Devagar com
o andor que o santo é de barro
Por Alan Caldas – Editor
É ditado popular. Diz-se quando alguém vai além do
razoável.
E por que se diz?
Porque o andor pode estar podre ou comido pelos cupins. Se for muito rápido,
chacoalha e quebra, e lá se vai o coitadinho do santo, uma linda imagem de
barro que facilmente se destroça.
Devagar com o andor...
Cresci ouvindo isso. E agora gostaria de escrever uns pensamentos, e me vem
essa lembrança:
- Alan, devagar com o andor que o santo é de barro.
Pensamentos não têm mais exigência de solidez intelectual. Já notou?
Vivemos a fase em que a “solidez” dos argumentos só interessa ao interesse
pessoal de cada um.
Se me é favorável é sólido e válido. Se não me é favorável é oco e descartável.
Simples assim. A verdade hoje é o que interessa que seja verdade. Mesmo que
seja falso, se favorecer a pessoa ela aceita como verdadeiro.
Por exemplo:
Jair Bolsonaro foi eleito com magníficos milhões de votos. Coisa linda.
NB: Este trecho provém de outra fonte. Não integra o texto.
import Literature.Analysis.FunctionSpaces.TorusCalculus
import Literature.Analysis.FunctionSpaces.TorusTestFunction
import Literature.Analysis.FluidPDE.LagrangianLatticeCarrier
import HarnessLib

/-!
# Pushforward of weakly divergence-free fields by measure-preserving displacement maps of the torus

Helper file for the Lagrangian cone of route `SolenoidalFractalHomogenisation` (K3L `LagrangianCarrierConstruction`,
stmt-AnomalousDissipation-24913, stubs `stub_flowsL` / `stub_regularL`: clause (L2) of `LagrangianLatticeCarrier.LevelRegular`, planner
ruling R22-1).  Armstrong–Vicol insert level `m+1` in the Lagrangian coordinates of the coarse flow (arXiv:2305.05048 §2.2, PDF p. 18):
`b_{m+1}(t, X y) = DX(y) · v_{m+1}(t, y)` — in the tree `E.b (m+1) t (E.X m t w y) = E.flowDeriv m t w y (level (m+1) t y)`
(`LagrangianLatticeCarrier.IsInserted`), with `X x = x + proj (disp x)` and `flowDeriv = id + D(lift disp)(repr y)`.  The inserted level is
again weakly divergence free because the flow map preserves volume.  This file proves that fact for a general DISPLACEMENT MAP
`S x = x + proj (u x)` of `𝕋ᵈ` with `u` smooth:

* chain rule on the torus: `D(θ ∘ S)(y) = Dθ(S y) ∘ (id + Du(y))` (`fderiv_comp_displacement`), smoothness of `θ ∘ S`
  (`isSmooth_comp_displacement`), and the duality `⟪(id + Du(y)) w, ∇θ(S y)⟫ = ⟪w, ∇(θ ∘ S)(y)⟫` (`inner_pushforward_gradient`);
* **`isWeaklyDivFree_pushforward`**: if `S` is measure preserving, `v` is weakly divergence free and a measurable field `b` satisfies the
  insertion identity `b (S y) = (id + Du(y)) (v y)`, then `b` is weakly divergence free
  (`∫⟪b, ∇θ⟫ = ∫⟪b∘S, ∇θ∘S⟫ = ∫⟪v, ∇(θ∘S)⟫ = 0`);
* the same with the derivative written as in `LagrangianLatticeCarrier.flowDeriv`, `id + D(lift u)(repr y)`
  (`isWeaklyDivFree_pushforward_flowDeriv`), and the instance for a Lagrangian lattice carrier
  (`isWeaklyDivFree_of_insertion`: a field inserted along `E.X m t w` from a weakly divergence-free field is weakly divergence free as
  soon as `disp m t w` is smooth and `X m t w` preserves volume).

No definitions, no named facts, no sorry; rung-leaf bookkeeping only.  Prover seat `ad-solenoidal-k2r-lowerlaw-p1` g5, 2026-08-28.
-/

set_option linter.dupNamespace false

noncomputable section

namespace Summit.AnomalousDissipation.AnomalousDissipation.Theorems.SolenoidalFractalHomogenisation.LagrangianCarrier

open Set Filter Topology MeasureTheory Function
open scoped InnerProductSpace
open Literature.Analysis Literature.Analysis.FunctionSpaces Literature.Analysis.FunctionSpaces.Torus
open Literature.Analysis.FluidPDE Literature.Analysis.FluidPDE.LatticeShear

section Displacement

variable {d : Type*} [Fintype d]

omit [Fintype d] in
/-- The re-centred lift of `θ ∘ S`, `S x = x + proj (u x)`: `liftAt (θ ∘ S) y = liftAt θ y ∘ (v ↦ v + liftAt u y v)`. [folklore] -/
theorem liftAt_comp_displacement {F : Type*} (θ : UnitAddTorus d → F) (u : UnitAddTorus d → EuclideanSpace ℝ d)
    (y : UnitAddTorus d) :
    liftAt (fun x => θ (x + proj (u x))) y = liftAt θ y ∘ fun v => v + liftAt u y v := by
  funext v
  simp only [liftAt_apply, Function.comp_apply, proj_add, add_assoc]

omit [Fintype d] in
/-- The re-centred lift at the displaced point: `liftAt θ (S y) = liftAt θ y ∘ (w ↦ u y + w)`. [folklore] -/
theorem liftAt_displaced {F : Type*} (θ : UnitAddTorus d → F) (u : UnitAddTorus d → EuclideanSpace ℝ d)
    (y : UnitAddTorus d) :
    liftAt θ (y + proj (u y)) = liftAt θ y ∘ fun w => u y + w := by
  funext w
  simp only [liftAt_apply, Function.comp_apply, proj_add, add_assoc]

/-- **`θ ∘ S` is smooth** for `θ` smooth and a smooth displacement `u` (`lift (θ ∘ S) = lift θ ∘ (id + lift u)`). [folklore] -/
theorem isSmooth_comp_displacement {F : Type*} [NormedAddCommGroup F] [NormedSpace ℝ F] {θ : UnitAddTorus d → F}
    (hθ : IsSmooth θ) {u : UnitAddTorus d → EuclideanSpace ℝ d} (hu : IsSmooth u) :
    IsSmooth (fun x => θ (x + proj (u x))) := by
  have e : lift (fun x => θ (x + proj (u x))) = lift θ ∘ fun y => y + lift u y := by
    funext y
    simp only [lift_apply, Function.comp_apply, proj_add]
  change ContDiff ℝ ((⊤ : ℕ∞) : WithTop ℕ∞) (lift (fun x => θ (x + proj (u x))))
  rw [e]
  exact hθ.comp (contDiff_id.add hu)

/-- **Chain rule on the torus for a displacement map**: `D(θ ∘ S)(y) = Dθ(S y) ∘ (id + Du(y))` (torus Fréchet derivatives,
`Torus.fderiv`). [folklore] -/
theorem fderiv_comp_displacement {F : Type*} [NormedAddCommGroup F] [NormedSpace ℝ F] {θ : UnitAddTorus d → F}
    (hθ : IsSmooth θ) {u : UnitAddTorus d → EuclideanSpace ℝ d} (hu : IsSmooth u) (y : UnitAddTorus d) :
    Torus.fderiv (fun x => θ (x + proj (u x))) y =
      (Torus.fderiv θ (y + proj (u y))).comp (ContinuousLinearMap.id ℝ (EuclideanSpace ℝ d) + Torus.fderiv u y) := by
  have htop : ((⊤ : ℕ∞) : WithTop ℕ∞) ≠ 0 := by simp
  have hθd : Differentiable ℝ (liftAt θ y) := (hθ.liftAt y).differentiable htop
  have hud : Differentiable ℝ (liftAt u y) := (hu.liftAt y).differentiable htop
  have hh : DifferentiableAt ℝ (fun v : EuclideanSpace ℝ d => v + liftAt u y v) 0 :=
    differentiableAt_id.add (hud 0)
  have h0 : (0 : EuclideanSpace ℝ d) + liftAt u y 0 = u y := by
    simp [liftAt_apply, proj_zero]
  unfold Torus.fderiv
  rw [liftAt_comp_displacement, _root_.fderiv_comp 0 (hθd _) hh, h0]
  congr 1
  · -- `D(liftAt θ y)(u y) = D(liftAt θ (S y))(0)`
    rw [liftAt_displaced θ u y]
    show _ = _root_.fderiv ℝ (fun w => liftAt θ y (u y + w)) 0
    rw [fderiv_comp_add_left, add_zero]
  · exact ((hasFDerivAt_id (𝕜 := ℝ) (0 : EuclideanSpace ℝ d)).add (hud 0).hasFDerivAt).fderiv

/-- **Duality of the pushforward and the gradient**: `⟪(id + Du(y)) w, ∇θ (S y)⟫ = ⟪w, ∇(θ ∘ S)(y)⟫`. [folklore] -/
theorem inner_pushforward_gradient {θ : UnitAddTorus d → ℝ} (hθ : IsSmooth θ)
    {u : UnitAddTorus d → EuclideanSpace ℝ d} (hu : IsSmooth u) (y : UnitAddTorus d) (w : EuclideanSpace ℝ d) :
    ⟪(ContinuousLinearMap.id ℝ (EuclideanSpace ℝ d) + Torus.fderiv u y) w, Torus.gradient θ (y + proj (u y))⟫_ℝ =
      ⟪w, Torus.gradient (fun x => θ (x + proj (u x))) y⟫_ℝ := by
  rw [real_inner_comm, Torus.gradient, inner_gradient_left, real_inner_comm, Torus.gradient, inner_gradient_left]
  change Torus.fderiv θ (y + proj (u y)) _ = Torus.fderiv (fun x => θ (x + proj (u x))) y w
  rw [fderiv_comp_displacement hθ hu y]
  rfl

/-- **Pushforward of a weakly divergence-free field by a measure-preserving displacement map is weakly divergence free.**
`S x = x + proj (u x)` with `u` smooth and `S` measure preserving; `v` weakly divergence free; `b` measurable with the insertion identity
`b (S y) = (id + Du(y)) (v y)` for all `y`.  Then `∫⟪b, ∇θ⟫ = ∫⟪b ∘ S, ∇θ ∘ S⟫ = ∫⟪v, ∇(θ ∘ S)⟫ = 0` for every smooth `θ`.
[cite: ArmstrongVicol2025, §2.2 (PDF p. 18: the inserted levels are divergence free, the flows being volume preserving)] -/
theorem isWeaklyDivFree_pushforward {u : UnitAddTorus d → EuclideanSpace ℝ d} (hu : IsSmooth u)
    (hS : MeasurePreserving (fun x : UnitAddTorus d => x + proj (u x)) volume volume)
    {v b : UnitAddTorus d → EuclideanSpace ℝ d} (hv : IsWeaklyDivFree v) (hbm : AEStronglyMeasurable b volume)
    (hb : ∀ y, b (y + proj (u y)) = (ContinuousLinearMap.id ℝ (EuclideanSpace ℝ d) + Torus.fderiv u y) (v y)) :
    IsWeaklyDivFree b := by
  intro θ hθ
  have hθS : IsSmooth (fun x => θ (x + proj (u x))) := isSmooth_comp_displacement hθ hu
  -- change of variables along the measure-preserving map `S`
  have hmeas : AEStronglyMeasurable (fun x => ⟪b x, Torus.gradient θ x⟫_ℝ)
      (Measure.map (fun x : UnitAddTorus d => x + proj (u x)) volume) := by
    rw [hS.map_eq]
    exact hbm.inner hθ.gradient.continuous.aestronglyMeasurable
  have h1 : ∫ x, ⟪b x, Torus.gradient θ x⟫_ℝ =
      ∫ y, ⟪b (y + proj (u y)), Torus.gradient θ (y + proj (u y))⟫_ℝ := by
    have h := integral_map hS.measurable.aemeasurable hmeas
    rw [hS.map_eq] at h
    exact h
  rw [h1]
  simp_rw [hb, inner_pushforward_gradient hθ hu]
  exact hv _ hθS

/-- The same with the derivative of the displacement written on the global lift at a representative, as in
`LagrangianLatticeCarrier.flowDeriv`: `id + D(lift u)(repr y)`. [cite: ArmstrongVicol2025, §2.2 (PDF p. 18)] -/
theorem isWeaklyDivFree_pushforward_flowDeriv [DecidableEq d] {u : UnitAddTorus d → EuclideanSpace ℝ d} (hu : IsSmooth u)
    (hS : MeasurePreserving (fun x : UnitAddTorus d => x + proj (u x)) volume volume)
    {v b : UnitAddTorus d → EuclideanSpace ℝ d} (hv : IsWeaklyDivFree v) (hbm : AEStronglyMeasurable b volume)
    (hb : ∀ y, b (y + proj (u y)) = (ContinuousLinearMap.id ℝ (EuclideanSpace ℝ d) + _root_.fderiv ℝ (lift u) (repr y)) (v y)) :
    IsWeaklyDivFree b := by
  refine isWeaklyDivFree_pushforward hu hS hv hbm fun y => ?_
  rw [hb y, fderiv_lift, proj_repr]

end Displacement

section Carrier

variable {k : ℕ}

/-- **Inserted levels are weakly divergence free.**  For a Lagrangian lattice carrier `E`, a level `m`, times `t, w`: if the
displacement `E.disp m t w` is smooth and the flow map `E.X m t w` preserves volume (clauses (F1)/(F2) of `LevelRegular`, which the
construction knows for its explicit shear compositions), then any measurable field `b'` inserted along it from a weakly divergence-free
field `v` — `b' (E.X m t w y) = E.flowDeriv m t w y (v y)` for all `y`, as in `IsInserted` with `v = level (m+1) t` — is weakly
divergence free. [cite: ArmstrongVicol2025, §2.2 (PDF p. 18: b_m divergence free)] -/
theorem isWeaklyDivFree_of_insertion (E : LagrangianLatticeCarrier k) (m : ℕ) (t w : ℝ)
    (hdisp : IsSmooth (E.disp m t w)) (hX : MeasurePreserving (E.X m t w) volume volume)
    {v b' : UnitAddTorus (Fin 3) → EuclideanSpace ℝ (Fin 3)} (hv : IsWeaklyDivFree v) (hbm : AEStronglyMeasurable b' volume)
    (hb : ∀ y, b' (E.X m t w y) = E.flowDeriv m t w y (v y)) : IsWeaklyDivFree b' := by
  have hX' : MeasurePreserving (fun x : UnitAddTorus (Fin 3) => x + proj (E.disp m t w x)) volume volume := by
    have e : (fun x : UnitAddTorus (Fin 3) => x + proj (E.disp m t w x)) = E.X m t w := by
      funext x
      rw [LagrangianLatticeCarrier.X_apply]
    rw [e]
    exact hX
  refine isWeaklyDivFree_pushforward_flowDeriv hdisp hX' hv hbm fun y => ?_
  have h := hb y
  rw [LagrangianLatticeCarrier.X_apply] at h
  rw [h, LagrangianLatticeCarrier.flowDeriv]

end Carrier

end Summit.AnomalousDissipation.AnomalousDissipation.Theorems.SolenoidalFractalHomogenisation.LagrangianCarrier

end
Seu
andor carrega a esperança de dezenas de milhões de brasileiros. E ele disputou
no voto. Na honra. Na duríssima escolha social. E se elegeu com garbo.
Agora, porém, inventa confrontos. Põe os que gostam dele contra as
instituições, que representam a toda a população. Bolsonaro foi eleito, mas
parece querer governar sem oposição. Isso não é novo em governo. É velho.
Nenhum governante quer oposição. Governar sozinho é que é bem bom. Mas isso não
é democracia. Na democracia, governar é mais tenso.
O general Golbery do Couto e Silva, por exemplo, o gênio intelectual dos
governos militares de 1964, disse que governar com democracia é difícil. Disse
o óbvio mas nem sempre sabido. Golbery sabia que governo é prato que se come
pelas beiradas, como mingau quente. Inteligente que era, Golbery sacou que a distensão
do regime seria a morte do governo militar. E, dito e feito. Caiu. E caiu
porque? Porque o santo da caserna era igualmente de barro.
Golbery faz falta. Diferente dos grotescos e grosseiros, um governante
inteligente e polido deixa sempre saudade.
Bolsonaro não percebeu ainda que o andor governamental carrega um santo de
barro. Não viu que tentar criar confronto contra as instituições pode acordar
os zumbis, pode fazer a população perceber mais claramente que o Conto de Fadas
que o Estado como um todo nos conta e quer que acreditemos que seja verdade, é,
de fato, um pesadelo de terror e insanidade econômico e social.
Toda essa cantilena e balbúrdia podem deixar às claras as cavernosas
contradições deste país. Pode furar o véu da ideologia, e o que virá para a
realidade ninguém controlará. Pode fazer acordar quem não interessa ao Sistema
acordar, e esse ser poderá se dar conta de que o Brasil é o país do demérito,
não do mérito. E, acima de tudo, pode fazer as pessoas perceberem que
carregamos santos de barro com um andor para lá de podre.
Excite as mentes demais e elas acordarão. E só um tolo abriria um paradoxo
incontrolável numa sociedade que precisa de paz e resignação para continuar
existindo.
Creio que alguém deveria carinhosamente dizer ao nosso presidente aquilo que
toda família que presta diz para seus filhos, quando os vê indo além da medida
do razoável:
- Devagar com o andor, o santo é de barro!